Между 1933 и 1937 годами жизнь Барановых очень напоминала их лучшие дни в Москве. Баранов работал без устали, и его зрелые фрукты украсили многие знаменитые стены, в том числе, по слухам, помещения бункера фюрера под Канцелярией, в немалой степени скрасив аскетичность обстановки. Будучи всюду желанными гостями, в силу значимости поста, который занимала Анна, и добродушного юмора Баранова, они кочевали с одного приема на другой, где жена художника, как обычно, монополизировала беседу, выказывая глубокое знание таких вопросов, как военные тактика и стратегия, производство стали, дипломатия и воспитание подрастающего поколения.

Друзья потом вспоминали, что именно в этот период Баранов стал заметно более молчаливым. На приемах и вечеринках он обычно стоял рядом с Анной, слушал, ел виноград и жевал миндаль, частенько отвечал невпопад и исключительно односложно. Он похудел, а по взгляду чувствовалось, что спит он плохо и его мучают кошмары. Он начал рисовать по ночам, запирая дверь в мастерскую, плотно задернув шторы, при свете настольной лампы, привезенной из России.

Так что зеленая ню стала полным сюрпризом и для Анны, и для друзей Баранова.
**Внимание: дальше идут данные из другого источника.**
import Summits.NavierStokesRegularity.NavierStokesRegularity.Theorems.SelfMixingDichotomyMixingPayoffAdvectionDiffusionUnique
import Literature.Analysis.FluidPDE.RapidDecayLemmas
import HarnessLib

/-!
# Crux `SelfMixingDichotomy.CoherentScaleExclusion` (stmt-NavierStokesRegularity-1423),
# line `registered`: stub MAXP `stub_mixClass_abs_le_of_datum` — two-sided maximum principle
# in the MIX class

Support file (`--supports stmt-NavierStokesRegularity-1423`) of the line lead c3. The route's MIX
functional quantifies over "admissible" passive scalars on a window `[a, b]`: jointly `C^∞` on the
closed slab (`IsSmoothSpaceTimeOn (Icc a b) θ`), with uniform rapid decay of all within-slab
derivatives (`HasUniformRapidDecayOn (Icc a b) θ`), solving `∂ₜθ + ⟪u, ∇θ⟫ = Δθ` with the one-sided
time derivative `timeDerivWithin (Icc a b)`. For a BOUNDED drift `‖u‖ ≤ B` such a scalar obeys the
two-sided bound `|θ(t, x)| ≤ M₀` as soon as `|θ(a, ·)| ≤ M₀`.

Proof: the tree's weak maximum principle for the Cauchy problem in the class of bounded solutions
(`MixingPayoffBirth.nonpos_of_linear_parabolic`, Friedman 1964, Ch. 2 §4 Thm. 10, bounded case) is
applied to `θ − M₀` and to `−θ − M₀` with drift `β = −u` and potential `γ = 0`
(`mixMaxPrinciple_le_of_datum_le`). The hypotheses are supplied by the admissibility data:
continuity on the slab and `C²` slices from `IsSmoothSpaceTimeOn`, boundedness from the order-zero
decay bound `HasUniformRapidDecayOn.norm_le_rpow`, and on `(a, b]` the left time derivative (the
within-`Icc a b` derivative restricted to `Iic t`, `Icc_mem_nhdsLE_of_mem`) equals
`Δθ − ⟪u, ∇θ⟫ = Δθ + Dθ[−u]` (`inner_gradient_left`).
-/

noncomputable section

open Set Function Filter
open _root_.Topology
open scoped Laplacian

-- `Summit = Problem` for this summit; the tree lakefile sets `weak.linter.dupNamespace = false`.
set_option linter.dupNamespace false

namespace Summit.NavierStokesRegularity.NavierStokesRegularity.Theorems

open Literature.Analysis.FluidPDE
open SelfMixingDichotomy.MixingPayoffBirth (nonpos_of_linear_parabolic)

variable {E : Type*} [NormedAddCommGroup E] [InnerProductSpace ℝ E] [FiniteDimensional ℝ E]

/-- **One-sided maximum principle with bounded drift, bounded solutions.** Let `‖β‖ ≤ B` on
`[s, T'] × E` and let `w` be bounded, continuous on `[s, T'] × E`, with `C²` slices on `(s, T']`
and, on `(s, T'] × E`, a left time derivative equal to `Δw + Dw[β]`. If `w(s, ·) ≤ M` then
`w ≤ M` on `[s, T'] × E`: `nonpos_of_linear_parabolic` (Friedman 1964, Ch. 2 §4 Thm. 10, bounded
case) applied to `w − M` with `γ = 0`. -/
theorem mixMaxPrinciple_le_of_datum_le {β : ℝ → E → E} {w : ℝ → E → ℝ} {s T' B C M : ℝ}
    (hβ : ∀ t ∈ Icc s T', ∀ x, ‖β t x‖ ≤ B)
    (hc : ContinuousOn (uncurry w) (Icc s T' ×ˢ univ))
    (h2 : ∀ t ∈ Ioc s T', ContDiff ℝ 2 (w t))
    (ht : ∀ t ∈ Ioc s T', ∀ x, HasDerivWithinAt (fun τ => w τ x)
      ((Δ (w t)) x + fderiv ℝ (w t) x (β t x)) (Iic t) t)
    (hbd : ∀ t ∈ Icc s T', ∀ x, |w t x| ≤ C) (h0 : ∀ x, w s x ≤ M) :
    ∀ t ∈ Icc s T', ∀ x, w t x ≤ M := by
  -- the shifted function and the zero potential
  set v : ℝ → E → ℝ := fun t x => w t x - M with hv
  set γ : ℝ → E → ℝ := fun _ _ => 0 with hγdef
  have hγ : ∀ t ∈ Icc s T', ∀ x : E, γ t x ≤ 0 := fun _ _ _ => by simp [hγdef]
  have hvc : ContinuousOn (uncurry v) (Icc s T' ×ˢ univ) := hc.sub continuousOn_const
  have hv2 : ∀ t ∈ Ioc s T', ContDiff ℝ 2 (v t) := fun t htI => (h2 t htI).sub contDiff_const
  have hvt : ∀ t ∈ Ioc s T', ∀ x, HasDerivWithinAt (fun τ => v τ x)
      ((Δ (v t)) x + fderiv ℝ (v t) x (β t x) + γ t x * v t x) (Iic t) t := by
    intro t htI x
    have h := (ht t htI x).sub_const M
    refine h.congr_deriv ?_
    have hc1 : ContDiffAt ℝ 2 (w t) x := (h2 t htI).contDiffAt
    have hc2 : ContDiffAt ℝ 2 (fun _ : E => M) x := contDiffAt_const
    rw [show v t = w t - fun _ => M from rfl, hc1.laplacian_sub hc2,
      fderiv_sub (hc1.differentiableAt (by norm_num)) (hc2.differentiableAt (by norm_num))]
    simp [hγdef]
  have hvb : ∀ t ∈ Icc s T', ∀ x, |v t x| ≤ C + |M| := fun t ht' x => by
    simp only [hv]
    exact (abs_sub _ _).trans (add_le_add (hbd t ht' x) le_rfl)
  have hv0 : ∀ x, v s x ≤ 0 := fun x => by
    simp only [hv]
    linarith [h0 x]
  have hz := nonpos_of_linear_parabolic hβ hγ hvc hv2 hvt hvb hv0
  intro t htI x
  have := hz t htI x
  simp only [hv] at this
  linarith

/-- **MAXP — two-sided maximum principle in the MIX class** (registered sub-goal
`stub_mixClass_abs_le_of_datum` of the crux `CoherentScaleExclusion`, line `registered`, lead c3). A
jointly smooth, uniformly rapidly decaying solution of `∂ₜθ + ⟪u, ∇θ⟫ = Δθ` on `[a, b] × ℝ³`
(one-sided time derivative within `Icc a b`) with bounded drift `‖u‖ ≤ B` and datum `|θ(a, ·)| ≤ M₀`
satisfies `|θ| ≤ M₀` on the slab: `mixMaxPrinciple_le_of_datum_le` (the tree's bounded-class weak
maximum principle `nonpos_of_linear_parabolic`, Friedman 1964, Ch. 2 §4 Thm. 10) applied to `θ` and
to `−θ` with drift `β = −u`. -/
theorem stub_mixClass_abs_le_of_datum :
    ∀ (a b : ℝ), a < b →
      ∀ (u : ℝ → EuclideanSpace ℝ (Fin 3) → EuclideanSpace ℝ (Fin 3))
        (θ : ℝ → EuclideanSpace ℝ (Fin 3) → ℝ) (B M₀ : ℝ),
      IsSmoothSpaceTimeOn (Set.Icc a b) θ → HasUniformRapidDecayOn (Set.Icc a b) θ →
      (∀ t ∈ Set.Icc a b, ∀ x : EuclideanSpace ℝ (Fin 3),
        timeDerivWithin (Set.Icc a b) θ t x + inner ℝ (u t x) (gradient (θ t) x) =
          Laplacian.laplacian (θ t) x) →
      (∀ t ∈ Set.Icc a b, ∀ x : EuclideanSpace ℝ (Fin 3), ‖u t x‖ ≤ B) →
      (∀ x : EuclideanSpace ℝ (Fin 3), |θ a x| ≤ M₀) →
      ∀ t ∈ Set.Icc a b, ∀ x : EuclideanSpace ℝ (Fin 3), |θ t x| ≤ M₀ := by
  intro a b _hab u θ B M₀ hs hd he hu h0
  -- the drift `β = -u`
  set β : ℝ → EuclideanSpace ℝ (Fin 3) → EuclideanSpace ℝ (Fin 3) := fun t x => -(u t x) with hβdef
  have hβ : ∀ t ∈ Icc a b, ∀ x : EuclideanSpace ℝ (Fin 3), ‖β t x‖ ≤ B := fun t ht x => by
    simp only [hβdef, norm_neg]
    exact hu t ht x
  -- continuity on the closed slab
  have hc : ContinuousOn (uncurry θ) (Icc a b ×ˢ univ) := hs.continuousOn
  -- `C²` slices
  have h2' : ∀ t ∈ Icc a b, ContDiff ℝ 2 (θ t) := fun t ht =>
    (hs.contDiff_slice ht).of_le (by norm_cast)
  have h2 : ∀ t ∈ Ioc a b, ContDiff ℝ 2 (θ t) := fun t ht => h2' t (Ioc_subset_Icc_self ht)
  -- the equation for the left time derivative on `(a, b]`
  have ht : ∀ t ∈ Ioc a b, ∀ x, HasDerivWithinAt (fun τ => θ τ x)
      ((Δ (θ t)) x + fderiv ℝ (θ t) x (β t x)) (Iic t) t := by
    intro t htI x
    have htc : t ∈ Icc a b := Ioc_subset_Icc_self htI
    have heq : derivWithin (fun s => θ s x) (Icc a b) t =
        (Δ (θ t)) x - inner ℝ (u t x) (gradient (θ t) x) := eq_sub_of_add_eq (he t htc x)
    have h₁ : HasDerivWithinAt (fun s => θ s x)
        ((Δ (θ t)) x - inner ℝ (u t x) (gradient (θ t) x)) (Icc a b) t :=
      heq ▸ (hs.differentiableWithinAt_time htc x).hasDerivWithinAt
    have h := h₁.mono_of_mem_nhdsWithin (Icc_mem_nhdsLE_of_mem htI)
    refine h.congr_deriv ?_
    rw [real_inner_comm, inner_gradient_left]
    simp only [hβdef, map_neg]
    ring
  -- boundedness from the order-zero decay bound
  obtain ⟨C, -, hC⟩ := hd.norm_le_rpow 0
  have hbd : ∀ t ∈ Icc a b, ∀ x, |θ t x| ≤ C := fun t ht' x => by
    have h1 := hC t ht' x
    simp only [Nat.cast_zero, neg_zero, Real.rpow_zero, mul_one, Real.norm_eq_abs] at h1
    exact h1
  -- the same data for `-θ`
  set θ' : ℝ → EuclideanSpace ℝ (Fin 3) → ℝ := fun t x => -θ t x with hθ'
  have hc' : ContinuousOn (uncurry θ') (Icc a b ×ˢ univ) := hc.neg
  have h2n : ∀ t ∈ Ioc a b, ContDiff ℝ 2 (θ' t) := fun t htI => (h2 t htI).neg
  have htn : ∀ t ∈ Ioc a b, ∀ x, HasDerivWithinAt (fun τ => θ' τ x)
      ((Δ (θ' t)) x + fderiv ℝ (θ' t) x (β t x)) (Iic t) t := by
    intro t htI x
    have h := (ht t htI x).neg
    refine h.congr_deriv ?_
    rw [show θ' t = -(θ t) from rfl, InnerProductSpace.laplacian_neg, fderiv_neg]
    simp only [Pi.neg_apply, _root_.neg_apply]
    ring
  have hbdn : ∀ t ∈ Icc a b, ∀ x, |θ' t x| ≤ C := fun t ht' x => by
    simp only [hθ', abs_neg]
    exact hbd t ht' x
  -- the two one-sided bounds
  have h0p : ∀ x, θ a x ≤ M₀ := fun x => (abs_le.1 (h0 x)).2
  have h0n : ∀ x, θ' a x ≤ M₀ := fun x => by
    simp only [hθ']
    linarith [(abs_le.1 (h0 x)).1]
  have hup := mixMaxPrinciple_le_of_datum_le hβ hc h2 ht hbd h0p
  have hdown := mixMaxPrinciple_le_of_datum_le hβ hc' h2n htn hbdn h0n
  intro t htI x
  have h₁ := hup t htI x
  have h₂ := hdown t htI x
  simp only [hθ'] at h₂
  exact abs_le.2 ⟨by linarith, h₁⟩

end Summit.NavierStokesRegularity.NavierStokesRegularity.Theorems

end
Суварнин, который видел и оригинал, и берлинское полотно, заявил, что в целом второй вариант получился даже лучше первого, хотя главная фигура, во всяком случае концептуально, вышла один в один.

– Душевная боль, – говорил Суварнин, который в то время состоял на государственной службе в качестве разъездного критика по архитектуре, резонно рассудив, что в этой сфере человеческой деятельности ошибки в суждении не могут привести к столь катастрофическим последствиям, как в живописи, – душевная боль, которой пронизана картина, кажется непереносимой. Человеку ее уже не выдержать. Она по плечу герою, великану, богу. Баранов заглянул в пучину подсознательного отчаяния. Возможно, из-за того, что я знал о кошмарных снах Баранова, и в частности о том, где Баранов не мог произнести ни слова в комнате, полной говорящих женщин, у меня возникло сильное ощущение, что зеленая женщина – это само человечество, запертое в немоте, протестующее без слов и без надежды против трагических трудностей жизни. Особенно мне понравилась милая маленькая деталь: голый карлик-гермафродит, выписанный розовым в левом нижнем квадрате, которого обнюхивают маленькие темно-коричневые зверьки.

Сомнительно, что Баранов даже думал о том, чтобы показать картину широкой общественности (после завершения работы над ней он успокоился, а воспоминания о том, что произошло в Москве, были еще слишком свежи, чтобы решиться выставить ее в Берлине). Но дальнейшую судьбу Баранова определил не он сам, а гестапо. По заведенному порядку агенты тайной полиции еженедельно обыскивали дома и служебные помещения всех, кто читал зарубежные газеты (от этой вредной привычки Баранов так и не смог отказаться), и наткнулись на зеленую ню в тот самый день, когда художник последний раз прикоснулся к ней кистью. Оба агента были простыми немецкими парнями, но неплохо усвоили азы национал-социалистической культуры, чтобы понять и прочувствовать предательство и ересь. Вызвав подкрепление и оцепив здание, они позвонили шефу отдела, ведающего подобными вопросами. Часом позже Баранова арестовали, а Анну сняли с работы и отправили помощником диетолога в приют для матерей, родивших вне брака, у польской границы. Как и в Москве, ни один человек, даже бравый полковник бронетанковой дивизии СС, с которым Анну связывали интимные отношения, не решился намекнуть ей, что в поисках модели Баранову не пришлось выходить из дома.